▶ _Records for the exercise_
import Summits.Schanuel.Schanuel.Theorems.ZilberEacExpExpRoot
import Summits.Schanuel.Schanuel.Theorems.ZilberEacComplexGraphEscapeLemmas
import HarnessLib

/-!
# The exp–exp balance in several variables, III: pointwise estimates

Zilber's Exponential-Algebraic Closedness, case ladder (host summit Schanuel, cell `pub-schanuel`,
seat 2, gen 10).  Estimates feeding the asymptotic existence theorem
`ZilberEacExplosionExistence` (which discharges the hypotheses of
`exists_solution_nearLine_step`):

* `perturbation_bound_of_cue` — SHARP perturbation bound: if `lc(F) u^{e} = e^{x - ζ}`,
  `‖ζ‖ ≤ R` and `Re x ≥ R + log|lc F|`, then
  `‖(a + u F̃(u)) e^{ζ - x}‖ ≤ ‖a‖ e^{R - Re x} + (B̃/|lc F|) e^{-(Re x - R - log|lc F|)/e}`
  (no Young split: `|u| ≥ 1` is forced, so `u F̃(u)/(lc F · u^{e}) = O(1/|u|)` is exponentially
  small — needed because the `η`-scale of the slaved fibres is exponentially small);
* `polynomial_eval_aeval` — evaluation of `aeval θ G` for `θ : Fin n → ℂ[X]`;
* `two_le_natDegree_of_lineRestrict` — the restriction of `g` (`deg g = D ≥ 2`) to a line
  `z ↦ z b + a` with `g_D(b) ≠ 0` has degree `≥ 2` (analytic: `g(zb + a) = z^D g_D(b) + O(z^{D-1})`);
* `exists_uniform_eval_bound` — one polynomial growth bound for a finite family `Aⱼ`;
* `region_re_lower`, `region_norm_le` — on the region `‖x₀ - z₀‖ ≤ 1`,
  `‖x_{j+1} - λⱼx₀ - νⱼ‖ ≤ 1` (`Re z₀ ≥ r/4`, `‖z₀‖ ≤ 5r/4`, `λⱼ ≥ λ_min > 0` real):
  `Re xⱼ ≥ λ_min(r/4 - 1) - ‖ν‖ - 1` and `‖x‖ ≤ (3 + 3‖λ‖ + ‖ν‖) r`.

HONEST FRAMING: auxiliary analysis; nothing here bears on Schanuel's conjecture; EAC ⇏ SC.
-/

noncomputable section

open Complex MvPolynomial Filter Topology Metric
open Literature.NumberTheory.Transcendental Literature.ModelTheory.Zilber

set_option linter.dupNamespace false

namespace Summit.Schanuel.Schanuel.Theorems

section Estimates

/-- `‖u F̃(u)‖ ≤ B̃ ‖u‖^{deg F}` for `‖u‖ ≥ 1` (`F̃ = eraseLead F`, `B̃` its coefficient-norm sum;
for constant `F`, `F̃ = 0`). [folklore] -/
theorem norm_mul_eraseLead_eval_le (F : Polynomial ℂ) {u : ℂ} (hu : 1 ≤ ‖u‖) :
    ‖u * F.eraseLead.eval u‖ ≤ coeffNormSum F.eraseLead * ‖u‖ ^ F.natDegree := by
  by_cases hf0 : F.natDegree = 0
  · have h0 : F.eraseLead = 0 := by
      rw [Polynomial.eq_C_of_natDegree_eq_zero hf0, Polynomial.eraseLead_C]
    rw [h0, Polynomial.eval_zero, mul_zero, norm_zero]
    exact mul_nonneg (coeffNormSum_nonneg _) (by positivity)
  · have h1 := norm_eval_le_of_natDegree_le F.eraseLead hu le_rfl (Polynomial.eraseLead_natDegree_le F)
    rw [norm_mul]
    calc ‖u‖ * ‖F.eraseLead.eval u‖ ≤ ‖u‖ * (coeffNormSum F.eraseLead * ‖u‖ ^ (F.natDegree - 1)) :=
          mul_le_mul_of_nonneg_left h1 (norm_nonneg _)
      _ = coeffNormSum F.eraseLead * (‖u‖ ^ (F.natDegree - 1) * ‖u‖) := by ring
      _ = coeffNormSum F.eraseLead * ‖u‖ ^ F.natDegree := by
          rw [← pow_succ, show F.natDegree - 1 + 1 = F.natDegree by omega]

/-- **Sharp perturbation bound.**  If `lc(F) u^{e} = e^{x - ζ}` (`e = 1 + deg F`), `‖ζ‖ ≤ R` and
`Re x ≥ R + log |lc F|`, then
`‖(a + u F̃(u)) e^{ζ - x}‖ ≤ ‖a‖ e^{R - Re x} + (B̃/|lc F|) e^{-(Re x - R - log|lc F|)/e}`:
`|u| ≥ M := e^{(Re x - R - log|lc F|)/e} ≥ 1` and `u F̃(u) e^{ζ - x} = F̃(u)/(lc F · u^{e-1}) = O(1/|u|)`.
[folklore] -/
theorem perturbation_bound_of_cue (F : Polynomial ℂ) (hF : F ≠ 0) {a u x ζ : ℂ} {R : ℝ}
    (hζ : ‖ζ‖ ≤ R) (hx : R + Real.log ‖F.leadingCoeff‖ ≤ x.re)
    (hcue : F.leadingCoeff * u ^ (F.natDegree + 1) = exp (x - ζ)) :
    ‖(a + u * F.eraseLead.eval u) * exp (ζ - x)‖ ≤
      ‖a‖ * Real.exp (R - x.re) + coeffNormSum F.eraseLead / ‖F.leadingCoeff‖ *
        Real.exp (-((x.re - R - Real.log ‖F.leadingCoeff‖) / (F.natDegree + 1))) := by
  set c : ℂ := F.leadingCoeff with hc
  set Bt : ℝ := coeffNormSum F.eraseLead with hBt
  have hBt0 : 0 ≤ Bt := coeffNormSum_nonneg _
  have hc0 : c ≠ 0 := Polynomial.leadingCoeff_ne_zero.2 hF
  have hcpos : 0 < ‖c‖ := norm_pos_iff.2 hc0
  have hepos : (0 : ℝ) < (F.natDegree + 1 : ℝ) := by positivity
  have hζre : ζ.re ≤ R := (Complex.re_le_norm ζ).trans hζ
  have hexp : ‖exp (ζ - x)‖ ≤ Real.exp (R - x.re) := by
    rw [Complex.norm_exp, Complex.sub_re]
    exact Real.exp_le_exp.2 (by linarith)
  have hue : ‖c‖ * ‖u‖ ^ (F.natDegree + 1) = Real.exp (x.re - ζ.re) := by
    have h := congrArg (fun w => ‖w‖) hcue
    simpa only [norm_mul, norm_pow, Complex.norm_exp, Complex.sub_re] using h
  set M : ℝ := Real.exp ((x.re - R - Real.log ‖c‖) / (F.natDegree + 1)) with hM
  have hMpos : 0 < M := Real.exp_pos _
  have hM1 : 1 ≤ M := Real.one_le_exp (div_nonneg (by linarith) hepos.le)
  have hMe : M ^ (F.natDegree + 1) = Real.exp (x.re - R) / ‖c‖ := by
    rw [hM, ← Real.exp_nat_mul]
    push_cast
    rw [mul_div_cancel₀ _ hepos.ne', sub_eq_add_neg (x.re - R), Real.exp_add, Real.exp_neg,
      Real.exp_log hcpos, div_eq_mul_inv]
  have huM : M ≤ ‖u‖ := by
    have h1 : M ^ (F.natDegree + 1) ≤ ‖u‖ ^ (F.natDegree + 1) := by
      rw [hMe, div_le_iff₀ hcpos]
      calc Real.exp (x.re - R) ≤ Real.exp (x.re - ζ.re) := Real.exp_le_exp.2 (by linarith)
        _ = ‖u‖ ^ (F.natDegree + 1) * ‖c‖ := by rw [← hue, mul_comm]
    exact le_of_pow_le_pow_left₀ (by omega) (norm_nonneg u) h1
  have hu1 : 1 ≤ ‖u‖ := hM1.trans huM
  have hu0 : 0 < ‖u‖ := by linarith
  -- the `F̃`-part
  have hFt : ‖u * F.eraseLead.eval u‖ ≤ Bt * ‖u‖ ^ F.natDegree := norm_mul_eraseLead_eval_le F hu1
  have hinv : ‖exp (ζ - x)‖ = (‖c‖ * ‖u‖ ^ (F.natDegree + 1))⁻¹ := by
    rw [hue, ← Real.exp_neg, Complex.norm_exp, Complex.sub_re, neg_sub]
  have hFpart : ‖u * F.eraseLead.eval u‖ * ‖exp (ζ - x)‖ ≤ Bt / ‖c‖ *
      Real.exp (-((x.re - R - Real.log ‖c‖) / (F.natDegree + 1))) := by
    rw [hinv]
    have h1 : ‖u * F.eraseLead.eval u‖ * (‖c‖ * ‖u‖ ^ (F.natDegree + 1))⁻¹ ≤ Bt / (‖c‖ * ‖u‖) := by
      rw [← div_eq_mul_inv, div_le_div_iff₀ (by positivity) (by positivity)]
      calc ‖u * F.eraseLead.eval u‖ * (‖c‖ * ‖u‖)
          ≤ Bt * ‖u‖ ^ F.natDegree * (‖c‖ * ‖u‖) := mul_le_mul_of_nonneg_right hFt (by positivity)
        _ = Bt * (‖c‖ * ‖u‖ ^ (F.natDegree + 1)) := by rw [pow_succ]; ring
    have h2 : Bt / (‖c‖ * ‖u‖) ≤ Bt / (‖c‖ * M) :=
      div_le_div_of_nonneg_left hBt0 (by positivity) (mul_le_mul_of_nonneg_left huM hcpos.le)
    have h3 : Bt / (‖c‖ * M) = Bt / ‖c‖ * Real.exp (-((x.re - R - Real.log ‖c‖) / (F.natDegree + 1))) := by
      rw [Real.exp_neg, ← hM]
      field_simp
    linarith [h3.le, h3.ge]
  -- assemble
  calc ‖(a + u * F.eraseLead.eval u) * exp (ζ - x)‖
      ≤ (‖a‖ + ‖u * F.eraseLead.eval u‖) * ‖exp (ζ - x)‖ := by
        rw [norm_mul]; exact mul_le_mul_of_nonneg_right (norm_add_le _ _) (norm_nonneg _)
    _ = ‖a‖ * ‖exp (ζ - x)‖ + ‖u * F.eraseLead.eval u‖ * ‖exp (ζ - x)‖ := by ring
    _ ≤ ‖a‖ * Real.exp (R - x.re) +
          Bt / ‖c‖ * Real.exp (-((x.re - R - Real.log ‖c‖) / (F.natDegree + 1))) :=
        add_le_add (mul_le_mul_of_nonneg_left hexp (norm_nonneg _)) hFpart

/-- Evaluation of an `MvPolynomial` substituted with univariate polynomials. [folklore] -/
theorem polynomial_eval_aeval {n : ℕ} (θ : Fin n → Polynomial ℂ) (G : MvPolynomial (Fin n) ℂ)
    (z : ℂ) : (aeval θ G).eval z = eval (fun i => (θ i).eval z) G := by
  induction G using MvPolynomial.induction_on with
  | C a => simp
  | add p q hp hq => simp [hp, hq]
  | mul_X p i hp => simp [hp]

/-- **The restriction of `g` to a line in a non-degenerate direction has degree `≥ 2`.**
If `deg g = D ≥ 2`, `g_D(b) ≠ 0` and `p(z) = g(z b + a)` for all `z`, then `deg p ≥ 2`
(from `‖g(zb + a) - z^D g_D(b)‖ = O(|z|^{D-1})`: a polynomial of degree `≤ 1` cannot follow
`z^D g_D(b)`). [folklore] -/
theorem two_le_natDegree_of_lineRestrict {n : ℕ} (g : MvPolynomial (Fin n) ℂ)
    (hD : 2 ≤ g.totalDegree) (b a : Fin n → ℂ)
    (hα : eval b (homogeneousComponent g.totalDegree g) ≠ 0) (p : Polynomial ℂ)
    (hp : ∀ z : ℂ, p.eval z = eval (z • b + a) g) : 2 ≤ p.natDegree := by
  by_contra hlt
  have h1 : p.natDegree ≤ 1 := by omega
  obtain ⟨C, hC0, N, hC⟩ := exists_norm_eval_ray_sub_le g b
  set D := g.totalDegree with hDdef
  set α : ℂ := eval b (homogeneousComponent D g) with hαdef
  have hαpos : 0 < ‖α‖ := norm_pos_iff.2 hα
  set Bp : ℝ := coeffNormSum p with hBp
  have hBp0 : 0 ≤ Bp := coeffNormSum_nonneg _
  set C' : ℝ := C * (1 + ‖a‖) ^ N with hC'
  have hC'0 : 0 ≤ C' := by positivity
  set R : ℝ := (Bp + C') / ‖α‖ + 1 with hR
  have hR1 : 1 ≤ R := by
    have : 0 ≤ (Bp + C') / ‖α‖ := by positivity
    linarith
  have hR0 : 0 < R := by linarith
  have hRnorm : ‖(R : ℂ)‖ = R := by rw [Complex.norm_real, Real.norm_eq_abs, abs_of_pos hR0]
  have key := hC (R : ℂ) (by rw [hRnorm]; exact hR1) a
  rw [← hp] at key
  have hpR : ‖p.eval (R : ℂ)‖ ≤ Bp * R ^ 1 :=
    norm_eval_le_of_natDegree_le p hR1 (by rw [hRnorm]) h1
  rw [pow_one] at hpR
  have hmain : ‖(R : ℂ) ^ D * α‖ ≤ ‖p.eval (R : ℂ)‖ + C' * R ^ (D - 1) := by
    have h := norm_sub_norm_le ((R : ℂ) ^ D * α) (p.eval (R : ℂ))
    rw [norm_sub_rev] at h
    have h2 : C * (1 + ‖a‖) ^ N * ‖(R : ℂ)‖ ^ (D - 1) = C' * R ^ (D - 1) := by rw [hRnorm]
    linarith [key]
  rw [norm_mul, norm_pow, hRnorm] at hmain
  have hRD : R ^ D = R * R ^ (D - 1) := by
    rw [← pow_succ']; congr 1; omega
  have hRle : R ≤ R ^ (D - 1) := le_self_pow₀ hR1 (by omega)
  have hpos : 0 < R ^ (D - 1) := by positivity
  -- `‖α‖ R R^{D-1} ≤ (Bp + C') R^{D-1}`
  have h3 : ‖α‖ * R * R ^ (D - 1) ≤ (Bp + C') * R ^ (D - 1) := by
    have h4 : Bp * R ≤ Bp * R ^ (D - 1) := mul_le_mul_of_nonneg_left hRle hBp0
    nlinarith
  have h5 : ‖α‖ * R ≤ Bp + C' := le_of_mul_le_mul_right h3 hpos
  have h6 : ‖α‖ * R = Bp + C' + ‖α‖ := by rw [hR]; field_simp
  linarith

/-- One polynomial growth bound for a finite family of polynomials. [folklore] -/
theorem exists_uniform_eval_bound {s : ℕ} (A : Fin (s + 1) → MvPolynomial (Fin (s + 1)) ℂ) :
    ∃ B : ℝ, 0 ≤ B ∧ ∃ N : ℕ, ∀ j, ∀ y : Fin (s + 1) → ℂ, ‖eval y (A j)‖ ≤ B * (1 + ‖y‖) ^ N := by
  classical
  choose B hB0 N hN using fun j => HypersurfaceCover.exists_norm_eval_le_pow (r := s + 1) (A j)
  refine ⟨∑ j, B j, Finset.sum_nonneg fun j _ => hB0 j, ∑ j, N j, fun j y => ?_⟩
  have hy : 1 ≤ 1 + ‖y‖ := le_add_of_nonneg_right (norm_nonneg _)
  calc ‖eval y (A j)‖ ≤ B j * (1 + ‖y‖) ^ N j := hN j y
    _ ≤ (∑ j, B j) * (1 + ‖y‖) ^ (∑ j, N j) :=
        mul_le_mul (Finset.single_le_sum (fun j _ => hB0 j) (Finset.mem_univ j))
          (pow_le_pow_right₀ hy (Finset.single_le_sum (fun j _ => Nat.zero_le (N j))
            (Finset.mem_univ j)))
          (by positivity) (Finset.sum_nonneg fun j _ => hB0 j)

/-- **Real parts on the region.**  If `Re z₀ ≥ r/4` with `r ≥ 4`, the slopes `λⱼ` are real with
`λⱼ ≥ λ_min`, `0 < λ_min ≤ 1`, and `‖x₀ - z₀‖ ≤ 1`, `‖x_{j+1} - λⱼ x₀ - νⱼ‖ ≤ 1`, then
`Re xⱼ ≥ λ_min (r/4 - 1) - ‖ν‖ - 1` for every `j`. [folklore] -/
theorem region_re_lower {s : ℕ} {z₀ : ℂ} {r : ℝ} (hr : 4 ≤ r) (hre : r / 4 ≤ z₀.re)
    {lam : Fin s → ℂ} {lmin : ℝ} (hlmin : 0 < lmin) (hlmin1 : lmin ≤ 1)
    (hlam_im : ∀ j, (lam j).im = 0) (hlam_re : ∀ j, lmin ≤ (lam j).re) (ν : Fin s → ℂ)
    {x : Fin (s + 1) → ℂ} (hx0 : ‖x 0 - z₀‖ ≤ 1)
    (hxs : ∀ j : Fin s, ‖x j.succ - lam j * x 0 - ν j‖ ≤ 1) :
    ∀ j, lmin * (r / 4 - 1) - ‖ν‖ - 1 ≤ (x j).re := by
  have hx0re : r / 4 - 1 ≤ (x 0).re := by
    have h := Complex.abs_re_le_norm (x 0 - z₀)
    rw [Complex.sub_re] at h
    have h2 := (abs_le.1 (h.trans hx0)).1
    linarith
  have hpos : 0 ≤ r / 4 - 1 := by linarith
  have hν0 : 0 ≤ ‖ν‖ := norm_nonneg _
  intro j
  refine Fin.cases ?_ (fun i => ?_) j
  · nlinarith
  · have h := Complex.abs_re_le_norm (x i.succ - lam i * x 0 - ν i)
    rw [Complex.sub_re, Complex.sub_re, Complex.mul_re, hlam_im i, zero_mul, sub_zero] at h
    have h2 := (abs_le.1 (h.trans (hxs i))).1
    have hνi : -‖ν‖ ≤ (ν i).re :=
      (abs_le.1 ((Complex.abs_re_le_norm _).trans (norm_le_pi_norm ν i))).1
    have h3 : lmin * (r / 4 - 1) ≤ (lam i).re * (x 0).re := by
      calc lmin * (r / 4 - 1) ≤ (lam i).re * (r / 4 - 1) :=
            mul_le_mul_of_nonneg_right (hlam_re i) hpos
        _ ≤ (lam i).re * (x 0).re :=
            mul_le_mul_of_nonneg_left hx0re (hlmin.le.trans (hlam_re i))
    linarith

/-- **Norms on the region**: `‖x‖ ≤ (3 + 3‖λ‖ + ‖ν‖) r` when `‖z₀‖ ≤ 5r/4`, `r ≥ 4`,
`‖x₀ - z₀‖ ≤ 1`, `‖x_{j+1} - λⱼ x₀ - νⱼ‖ ≤ 1`. [folklore] -/
theorem region_norm_le {s : ℕ} {z₀ : ℂ} {r : ℝ} (hr : 4 ≤ r) (hz : ‖z₀‖ ≤ 5 / 4 * r)
    (lam ν : Fin s → ℂ) {x : Fin (s + 1) → ℂ} (hx0 : ‖x 0 - z₀‖ ≤ 1)
    (hxs : ∀ j : Fin s, ‖x j.succ - lam j * x 0 - ν j‖ ≤ 1) :
    ‖x‖ ≤ (3 + 3 * ‖lam‖ + ‖ν‖) * r := by
  have hlam0 : 0 ≤ ‖lam‖ := norm_nonneg _
  have hν0 : 0 ≤ ‖ν‖ := norm_nonneg _
  have hx0n : ‖x 0‖ ≤ 3 / 2 * r := by
    have : ‖x 0‖ ≤ ‖z₀‖ + ‖x 0 - z₀‖ := by
      calc ‖x 0‖ = ‖z₀ + (x 0 - z₀)‖ := by rw [add_sub_cancel]
        _ ≤ ‖z₀‖ + ‖x 0 - z₀‖ := norm_add_le _ _
    linarith
  refine (pi_norm_le_iff_of_nonneg (by positivity)).2 fun j => ?_
  refine Fin.cases ?_ (fun i => ?_) j
  · nlinarith
  · have h1 : ‖x i.succ‖ ≤ ‖lam i * x 0 + ν i‖ + ‖x i.succ - lam i * x 0 - ν i‖ := by
      calc ‖x i.succ‖ = ‖(lam i * x 0 + ν i) + (x i.succ - lam i * x 0 - ν i)‖ := by ring_nf
        _ ≤ ‖lam i * x 0 + ν i‖ + ‖x i.succ - lam i * x 0 - ν i‖ := norm_add_le _ _
    have h2 : ‖lam i * x 0 + ν i‖ ≤ ‖lam‖ * ‖x 0‖ + ‖ν‖ := by
      calc ‖lam i * x 0 + ν i‖ ≤ ‖lam i‖ * ‖x 0‖ + ‖ν i‖ := by
            refine (norm_add_le _ _).trans ?_; rw [norm_mul]
        _ ≤ ‖lam‖ * ‖x 0‖ + ‖ν‖ := by
            gcongr
            · exact norm_le_pi_norm lam i
            · exact norm_le_pi_norm ν i
    have h3 := hxs i
    nlinarith [norm_nonneg (x 0)]

end Estimates

end Summit.Schanuel.Schanuel.Theorems

end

▶ _What is needed_
All that should be written out is the stretch of lines above between the one holding "have hpos : 0 <" and the one holding "(hlmin1 : lmin ≤ 1)", inclusive, exactly as given.

▶ _The completed task_
  have hpos : 0 < R ^ (D - 1) := by positivity
  -- `‖α‖ R R^{D-1} ≤ (Bp + C') R^{D-1}`
  have h3 : ‖α‖ * R * R ^ (D - 1) ≤ (Bp + C') * R ^ (D - 1) := by
    have h4 : Bp * R ≤ Bp * R ^ (D - 1) := mul_le_mul_of_nonneg_left hRle hBp0
    nlinarith
  have h5 : ‖α‖ * R ≤ Bp + C' := le_of_mul_le_mul_right h3 hpos
  have h6 : ‖α‖ * R = Bp + C' + ‖α‖ := by rw [hR]; field_simp
  linarith

/-- One polynomial growth bound for a finite family of polynomials. [folklore] -/
theorem exists_uniform_eval_bound {s : ℕ} (A : Fin (s + 1) → MvPolynomial (Fin (s + 1)) ℂ) :
    ∃ B : ℝ, 0 ≤ B ∧ ∃ N : ℕ, ∀ j, ∀ y : Fin (s + 1) → ℂ, ‖eval y (A j)‖ ≤ B * (1 + ‖y‖) ^ N := by
  classical
  choose B hB0 N hN using fun j => HypersurfaceCover.exists_norm_eval_le_pow (r := s + 1) (A j)
  refine ⟨∑ j, B j, Finset.sum_nonneg fun j _ => hB0 j, ∑ j, N j, fun j y => ?_⟩
  have hy : 1 ≤ 1 + ‖y‖ := le_add_of_nonneg_right (norm_nonneg _)
  calc ‖eval y (A j)‖ ≤ B j * (1 + ‖y‖) ^ N j := hN j y
    _ ≤ (∑ j, B j) * (1 + ‖y‖) ^ (∑ j, N j) :=
        mul_le_mul (Finset.single_le_sum (fun j _ => hB0 j) (Finset.mem_univ j))
          (pow_le_pow_right₀ hy (Finset.single_le_sum (fun j _ => Nat.zero_le (N j))
            (Finset.mem_univ j)))
          (by positivity) (Finset.sum_nonneg fun j _ => hB0 j)

/-- **Real parts on the region.**  If `Re z₀ ≥ r/4` with `r ≥ 4`, the slopes `λⱼ` are real with
`λⱼ ≥ λ_min`, `0 < λ_min ≤ 1`, and `‖x₀ - z₀‖ ≤ 1`, `‖x_{j+1} - λⱼ x₀ - νⱼ‖ ≤ 1`, then
`Re xⱼ ≥ λ_min (r/4 - 1) - ‖ν‖ - 1` for every `j`. [folklore] -/
theorem region_re_lower {s : ℕ} {z₀ : ℂ} {r : ℝ} (hr : 4 ≤ r) (hre : r / 4 ≤ z₀.re)
    {lam : Fin s → ℂ} {lmin : ℝ} (hlmin : 0 < lmin) (hlmin1 : lmin ≤ 1)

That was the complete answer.